He Yanlin, Kong Jun, Li Juan, Zheng Caixia
College of Information Sciences and Technology, Northeast Normal University, Changchun 130117, China.
Jilin Engineering Normal University, Changchun 130052, China.
Biomed Opt Express. 2024 May 30;15(6):3975-3992. doi: 10.1364/BOE.521778. eCollection 2024 Jun 1.
Segmenting the optic disc (OD) and optic cup (OC) is crucial to accurately detect changes in glaucoma progression in the elderly. Recently, various convolutional neural networks have emerged to deal with OD and OC segmentation. Due to the domain shift problem, achieving high-accuracy segmentation of OD and OC from different domain datasets remains highly challenging. Unsupervised domain adaptation has taken extensive focus as a way to address this problem. In this work, we propose a novel unsupervised domain adaptation method, called entropy and distance-guided super self-ensembling (EDSS), to enhance the segmentation performance of OD and OC. EDSS is comprised of two self-ensembling models, and the Gaussian noise is added to the weights of the whole network. Firstly, we design a super self-ensembling (SSE) framework, which can combine two self-ensembling to learn more discriminative information about images. Secondly, we propose a novel exponential moving average with Gaussian noise (G-EMA) to enhance the robustness of the self-ensembling framework. Thirdly, we propose an effective multi-information fusion strategy (MFS) to guide and improve the domain adaptation process. We evaluate the proposed EDSS on two public fundus image datasets RIGA+ and REFUGE. Large amounts of experimental results demonstrate that the proposed EDSS outperforms state-of-the-art segmentation methods with unsupervised domain adaptation, e.g., the score on three test sub-datasets of RIGA+ are 0.8442, 0.8772 and 0.9006, respectively, and the score on the REFUGE dataset is 0.9154.

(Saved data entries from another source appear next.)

/-- **(1.18) AS PRINTED (point form, explicit constant)**: if the unit-lattice distances are dominated by the support
distances up to the block diameter `ρ` (`|y−y′| ≤ dist(S_y,S_{y′}) + ρ`, `dist(y,Λ^c) ≤ dist(S_y,B^k(Λ^c)) + ρ`), then
`|δC^{(k)}_Λ(Ω,A;y,y′)| ≤ c₀κc_k e^{3δ₀ρ}·exp[−δ₀(|y−y′| + dist(y,Λ^c) + dist(y′,Λ^c))]` — *"|δC^{(k)}_Λ(Ω,A; x,x′)| ≤
c₀ exp(−δ₀(|x−x′| + dist(x,Λᶜ) + dist(x′,Λᶜ))), x, x′ ∈ Λ. (1.18)"*.
[cite: Balaban1983RegularityDecay, Prop. 2.3 of [1] (1.18) p.574, (3.10) p.589] -/
theorem abs_deltaC_le_exp {H : Matrix X X ℝ} {ak : ℝ} {Qk : Matrix Y X ℝ} {a ℓ w : ℝ} {Q : Matrix Z Y ℝ}
    {Λ : Finset Y} {Λ' : Finset Z} {nrm : (X → ℝ) → ℝ} {sdist : Finset X → Finset X → ℝ}
    {bkΛ bkΛc : Finset X} {κ ck c₀ δ₀ : ℝ} (S : Λ → Finset X)
    (h36 : cLam H ak Qk a ℓ w Q Λ = rep36Rhs H ak Qk a ℓ w Q Λ Λ')
    (h36U : cLam H ak Qk a ℓ w Q Finset.univ = rep36Rhs H ak Qk a ℓ w Q Finset.univ Finset.univ)
    (hB : BlockCompatible Q Λ Λ') (hS : ∀ (y : Λ) (x : X), x ∉ S y → tOp ak Qk a ℓ w Q Λ Λ' y x = 0)
    (hSΛ : ∀ y : Λ, S y ⊆ bkΛ)
    (hT : ∀ y : Λ, (fun x => tOp ak Qk a ℓ w Q Λ Λ' y x) ⬝ᵥ (fun x => tOp ak Qk a ℓ w Q Λ Λ' y x) ≤ ck)
    (hn2 : ∀ u, nrm u ^ 2 = κ * (u ⬝ᵥ u)) (hκ : 0 ≤ κ) (hck : 0 ≤ ck) (hc₀ : 0 ≤ c₀)
    (h310 : Ineq310 (gLam H ak Qk a ℓ w Q Λ Λ' - gNext H ak Qk a ℓ w Q) nrm sdist bkΛ bkΛc c₀ δ₀)
    {udist : Y → Y → ℝ} {distLc : Y → ℝ} {ρ : ℝ} (hδ : 0 ≤ δ₀)
    (hρS : ∀ y y' : Λ, udist y y' ≤ sdist (S y) (S y') + ρ) (hρL : ∀ y : Λ, distLc y ≤ sdist (S y) bkΛc + ρ)
    (y y' : Λ) :
    |cLam H ak Qk a ℓ w Q Λ y y' -
        cLam H ak Qk a ℓ w Q Finset.univ ⟨y.1, Finset.mem_univ _⟩ ⟨y'.1, Finset.mem_univ _⟩| ≤
      c₀ * (κ * ck) * Real.exp (3 * (δ₀ * ρ)) *
        Real.exp (-(δ₀ * (udist y y' + distLc y + distLc y'))) := by
  have h := abs_deltaC_le S h36 h36U hB hS hSΛ hT hn2 hκ hc₀ h310 y y'
  refine h.trans ?_
  rw [mul_assoc (c₀ * (κ * ck)), ← Real.exp_add]
  refine mul_le_mul_of_nonneg_left (Real.exp_le_exp.mpr ?_) (mul_nonneg hc₀ (mul_nonneg hκ hck))
  nlinarith [mul_le_mul_of_nonneg_left (hρS y y') hδ, mul_le_mul_of_nonneg_left (hρL y) hδ,
    mul_le_mul_of_nonneg_left (hρL y') hδ]
/-- **Green's identity with a complex Boltzmann weight**: for smooth real `S, χ` and `s ∈ ℂ`,
`∫ D[U] e^{-sS} Δχ = -s ∑_{e,a} ∫ D[U] e^{-sS} ∂^a_e S ∂^a_e χ` (real Green identity
`integral_mul_linkLap` for `Re e^{-sS}`, `Im e^{-sS}` + chain rule `∂ e^{-sS} = -s e^{-sS} ∂S`).
[cite: Luscher2010Trivializing, §4.2 eq. (4.8)] -/
theorem integral_cexp_mul_linkLap (B : SuBasis n) {S χ : AmbConfig d L n → ℝ}
    (hS : ContDiff ℝ ∞ S) (hχ : ContDiff ℝ ∞ χ) (s : ℂ) :
    ∫ U, cexp (-(s * (S (coeConfig U) : ℂ))) * (linkLap B χ (coeConfig U) : ℂ)
        ∂(trivialMeasure (Matrix.specialUnitaryGroup (Fin n) ℂ) d L) =
      -s * ∑ e : Edge d L, ∑ a : B.ι, ∫ U, cexp (-(s * (S (coeConfig U) : ℂ))) *
        ((linkDeriv e (B.T a) S (coeConfig U) * linkDeriv e (B.T a) χ (coeConfig U) : ℝ) : ℂ)
          ∂(trivialMeasure (Matrix.specialUnitaryGroup (Fin n) ℂ) d L) := by
  have hwc : Continuous fun U => cexp (-(s * (S (coeConfig U) : ℂ))) :=
    (contDiff_cexp_neg_mul hS s).continuous.comp continuous_coeConfig
  -- real and imaginary parts of the scalar weight `y ↦ e^{-sy}` and their derivatives
  obtain ⟨gr, hgr⟩ : ∃ gr : ℝ → ℝ, gr = fun y : ℝ => (cexp (-(s * (y : ℂ)))).re := ⟨_, rfl⟩
  obtain ⟨gi, hgi⟩ : ∃ gi : ℝ → ℝ, gi = fun y : ℝ => (cexp (-(s * (y : ℂ)))).im := ⟨_, rfl⟩
  have hdr : ∀ y : ℝ, HasDerivAt gr ((-s * cexp (-(s * (y : ℂ)))).re) y := fun y => by
    have h := Complex.reCLM.hasFDerivAt.comp_hasDerivAt y (hasDerivAt_cexp_neg_mul_ofReal s y)
    rw [hgr]
    exact h
  have hdi : ∀ y : ℝ, HasDerivAt gi ((-s * cexp (-(s * (y : ℂ)))).im) y := fun y => by
    have h := Complex.imCLM.hasFDerivAt.comp_hasDerivAt y (hasDerivAt_cexp_neg_mul_ofReal s y)
    rw [hgi]
    exact h
  have hu : ContDiff ℝ ∞ fun W => gr (S W) := by
    rw [hgr]; exact Complex.reCLM.contDiff.comp (contDiff_cexp_neg_mul hS s)
  have hv : ContDiff ℝ ∞ fun W => gi (S W) := by
    rw [hgi]; exact Complex.imCLM.contDiff.comp (contDiff_cexp_neg_mul hS s)
  have hdu : ∀ (e : Edge d L) (X : Matrix (Fin n) (Fin n) ℂ) (W : AmbConfig d L n),
      linkDeriv e X (fun W' => gr (S W')) W =
        (-s * cexp (-(s * (S W : ℂ)))).re * linkDeriv e X S W := fun e X W => by
    rw [linkDeriv_scalar_comp (hdr (S W)).differentiableAt (hS.differentiable (by simp) W) e X,
      (hdr (S W)).deriv]
  have hdv : ∀ (e : Edge d L) (X : Matrix (Fin n) (Fin n) ℂ) (W : AmbConfig d L n),
      linkDeriv e X (fun W' => gi (S W')) W =
        (-s * cexp (-(s * (S W : ℂ)))).im * linkDeriv e X S W := fun e X W => by
    rw [linkDeriv_scalar_comp (hdi (S W)).differentiableAt (hS.differentiable (by simp) W) e X,
      (hdi (S W)).deriv]
  have hGr := integral_mul_linkLap B hu hχ
  have hGi := integral_mul_linkLap B hv hχ
  simp_rw [hdu] at hGr
  simp_rw [hdv] at hGi
  have hi1 : Integrable (fun U => cexp (-(s * (S (coeConfig U) : ℂ))) * (linkLap B χ
      (coeConfig U) : ℂ)) (trivialMeasure (Matrix.specialUnitaryGroup (Fin n) ℂ) d L) :=
    integrable_trivialMeasure_of_continuous_complex
      (hwc.mul (Complex.continuous_ofReal.comp (continuous_comp_coeConfig (contDiff_linkLap B hχ))))
  have hi2 : ∀ (e : Edge d L) (a : B.ι), Integrable (fun U =>
      -s * cexp (-(s * (S (coeConfig U) : ℂ))) *
        ((linkDeriv e (B.T a) S (coeConfig U) * linkDeriv e (B.T a) χ (coeConfig U) : ℝ) : ℂ))
          (trivialMeasure (Matrix.specialUnitaryGroup (Fin n) ℂ) d L) := fun e a =>
    integrable_trivialMeasure_of_continuous_complex ((continuous_const.mul hwc).mul
      (Complex.continuous_ofReal.comp
        ((continuous_comp_coeConfig (contDiff_linkDeriv hS e (B.T a))).mul
          (continuous_comp_coeConfig (contDiff_linkDeriv hχ e (B.T a))))))
  rw [Finset.mul_sum]
  simp_rw [Finset.mul_sum, ← integral_const_mul, ← mul_assoc]
  apply Complex.ext
  · rw [complex_re_integral_eq hi1, Complex.re_sum]
    simp_rw [Complex.re_sum, complex_re_integral_eq (hi2 _ _), Complex.re_mul_ofReal]
    simpa only [hgr, mul_assoc] using hGr
  · rw [complex_im_integral_eq hi1, Complex.im_sum]
    simp_rw [Complex.im_sum, complex_im_integral_eq (hi2 _ _), Complex.im_mul_ofReal]
    simpa only [hgi, mul_assoc] using hGi
import Summits.NavierStokesRegularity.FluidComputer.AngularGalerkinLadder
import Literature.Analysis.FluidPDE.LeraySelfSimilarCalculus

/-!
# The Leray line of the angular Galerkin ladder: a band-limited self-similar profile with
# co-band-limited defect IS a singular rung (`RungIsSingular L`) — the positive bridge

Circuit seat (ns-blowup-circuit g10), route-independent kernel tools `--supports` crux K1
`RungBlowupCofinal` (stmt-NavierStokesRegularity-19959) of route `AngularGalerkinLadder`; no
definition, no named fact, nothing asserted about any concrete profile.

## Why

K1 asks, cofinally in `L`, for a NONTRIVIAL Type-I rotated-DSS ancient rung profile
(`AngularLadder.RungIsSingular L`). The cheapest candidates are EXACTLY self-similar (Leray-type)
rung profiles `u(t,x) = (−t)^{-1/2} U(x/√−t)`: the cell's MODEL line «Z2-OCT / OCT-P93» holds a
float64 root of the `O_h`-symmetric poloidal similarity ODE of `NS₄` reproduced on two codes, and an
ℓ-ladder to rungs 6 and 8. This file types, once and for all, WHAT SUCH A ROOT OWES to become an
instance of K1 at its rung — and proves that nothing else is owed:

`rungIsSingular_of_lerayProfile`: a smooth profile `U : ℝ³ → ℝ³` with smooth pressure `P` and a
defect `D` such that
* (steady Leray system with defect, `ν = 1`, rate `a = ½`)
  `−ΔU + ½U + ½(y·∇)U + (U·∇)U + ∇P = D` pointwise, `div U = 0`;
* (the rung) `U` is band-limited to degree `≤ L` (`IsBandLimited L U`: the Casimir cut) and `D` is
  co-band-limited (`IsCobandLimited L D`);
* (Type I) `‖U(y)‖ ≤ C/(‖y‖ + 1)`;
* (non-triviality) `U ≢ 0`,
yields `RungIsSingular L`, via `u = lerayBackward ½ 0 U`, `p = lerayBackwardPressure ½ 0 P`,
`d(t,x) = (−t)^{-3/2} D(x/√−t)`: a classical forced rung solution on `(−∞,0)` (the FORCED Leray
reduction `isClassicalNSSolutionOn_lerayBackward_forced`, every term `λ³` times the profile term,
on the tree's `LeraySelfSimilarCalculus`), band-limited slices (the Casimir cut COMMUTES WITH
DILATIONS: `angGen_smul_comp_smul`, `casimir_smul_comp_smul`, `bandDefect_smul_comp_smul`,
`isBandLimited_smul_comp_smul`), co-band-limited force slices (`isCobandLimited_smul_comp_smul`,
Haar change of variables), `2`-DSS with the trivial rotation (self-similar), and Type-I with the
SAME constant `C` (`‖u(t,x)‖ = λ‖U(λx)‖ ≤ C/(‖x‖ + √−t)` exactly).

`isWindowProfile_of_lerayProfile`: with, in addition, `δ ≤ ‖U(x₀)‖` somewhere and
`‖D(y)‖ ≤ ε/(‖y‖ + 1)³`, the same triple is a WINDOW profile
(`IsWindowProfile L C cmin cmax δ ε c 1 …`) for EVERY factor `c ∈ [cmin, cmax]`, `1 < c` — the
dictionary «Type-I constant `C = sup (‖y‖+1)‖U‖`, floor `δ`, defect size
`ε = sup (‖y‖+1)³‖D‖`» in which the companion Negative file
`NoOverheating/Negative/SelfSimilarWindowsExcluded.lean` states the Leray-line law (such
profiles can never populate K2's windows with `ε_L → 0`).

LABEL: KERNEL (calculus). WHAT THIS IS NOT: not NS, and not a K1 instance — no profile `U` is
constructed here; OCT-P93 is a MODEL float64 object; turning it into the hypotheses of
`rungIsSingular_of_lerayProfile` needs (i) a certified root of the reduced ODE, (ii) the typed
derivation «`O_h` poloidal line of `NS₄` ⇒ that ODE» (band-limitedness of the ansatz and
co-band-limitedness of its defect included), (iii) the decay `‖U(y)‖ ≤ C/(‖y‖+1)` — none of
which is claimed.
References: [cite: Leray1934, §20 (3.11)–(3.12)]; [cite: NecasRuzickaSverak1996, (1.3)–(1.5)];
[cite: KochNadirashviliSereginSverak2009, (1.6)]; [cite: ChaeWolf2017RemovingDSS, Def. 1.1];
[cite: BullardGellman1954] (vector spherical harmonics / isotypic cut).
-/

noncomputable section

对视盘(OD)和视杯(OC)进行分割对于准确检测老年人青光眼进展的变化至关重要。近年来,各种卷积神经网络已出现用于处理OD和OC分割。由于域偏移问题,从不同域数据集实现OD和OC的高精度分割仍然极具挑战性。无监督域适应作为解决此问题的一种方法受到了广泛关注。在这项工作中,我们提出了一种新颖的无监督域适应方法,称为熵和距离引导的超自集成(EDSS),以提高OD和OC的分割性能。EDSS由两个自集成模型组成,并将高斯噪声添加到整个网络的权重中。首先,我们设计了一个超自集成(SSE)框架,它可以结合两个自集成来学习更多关于图像的判别信息。其次,我们提出了一种带有高斯噪声的新颖指数移动平均(G-EMA)来增强自集成框架的鲁棒性。第三,我们提出了一种有效的多信息融合策略(MFS)来指导和改进域适应过程。我们在两个公共眼底图像数据集RIGA+和REFUGE上评估了所提出的EDSS。大量实验结果表明,所提出的EDSS优于具有无监督域适应的现有分割方法,例如,RIGA+的三个测试子数据集上的得分分别为0.8442、0.8772和0.9006,REFUGE数据集上的得分是0.9154。